Look for the line that has "obtain ⟨y', hy'⟩ := Torus.proj_surjective y" in the material below; please repeat it and every line after it, exactly, up to and including the line that has "Torus.geometry_sepVec, Torus.proj_reprSym, add_sub_cancel]", and nothing else.
§
/-- A smooth function on `𝕋³` is Lipschitz for the minimal-image separation vector: `|φ x - φ y| ≤ L ‖sepVec x y‖`
(mean value inequality on `ℝ³` between a lift of `y` and its translate by `sepVec x y`, which lifts `x`). -/
theorem exists_lipschitz (φ : T3 → ℝ) (hφ : Torus.IsSmooth φ) :
    ∃ L : ℝ, 0 < L ∧ ∀ x y : T3, |φ x - φ y| ≤ L * ‖(Torus.geometry (Fin 3)).sepVec x y‖ := by
  have hC1 : ContDiff ℝ 1 (Torus.lift φ) := hφ.isContDiff (by simp)
  have hd : Differentiable ℝ (Torus.lift φ) := hC1.differentiable one_ne_zero
  have hcont : Continuous (Literature.Analysis.FunctionSpaces.Torus.fderiv φ) := by
    refine Torus.continuous_lift_iff.1 ?_
    have : Torus.lift (Literature.Analysis.FunctionSpaces.Torus.fderiv φ) =
        fun y => fderiv ℝ (Torus.lift φ) y := funext fun y => (Torus.fderiv_lift φ y).symm
    rw [this]
    exact hC1.continuous_fderiv one_ne_zero
  obtain ⟨C, hC⟩ := hcont.bounded_above_of_compact_support (HasCompactSupport.of_compactSpace _)
  refine ⟨max C 1, lt_max_of_lt_right one_pos, fun x y => ?_⟩
  obtain ⟨y', hy'⟩ := Torus.proj_surjective y
  have hx : Torus.proj (y' + (Torus.geometry (Fin 3)).sepVec x y) = x := by
    rw [Torus.proj_add, hy', Torus.geometry_sepVec, Torus.proj_reprSym, add_sub_cancel]
  have hmv := Convex.norm_image_sub_le_of_norm_fderiv_le (f := Torus.lift φ) (s := Set.univ) (x := y')
    (y := y' + (Torus.geometry (Fin 3)).sepVec x y) (C := max C 1) (fun z _ => hd z) (fun z _ => ?_)
    convex_univ (mem_univ _) (mem_univ _)
  · rw [Torus.lift_apply, Torus.lift_apply, hx, hy', add_sub_cancel_left, Real.norm_eq_abs] at hmv
    exact hmv
  · rw [Torus.fderiv_lift]
    exact (hC _).trans (le_max_left _ _)

end Lipschitz

/-! ### Record algebra: the velocity and energy jumps of an elastic reflection -/

section Reflect

variable {E : Type*} [NormedAddCommGroup E] [InnerProductSpace ℝ E]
§
### Response for this exercise
  obtain ⟨y', hy'⟩ := Torus.proj_surjective y
  have hx : Torus.proj (y' + (Torus.geometry (Fin 3)).sepVec x y) = x := by
    rw [Torus.proj_add, hy', Torus.geometry_sepVec, Torus.proj_reprSym, add_sub_cancel]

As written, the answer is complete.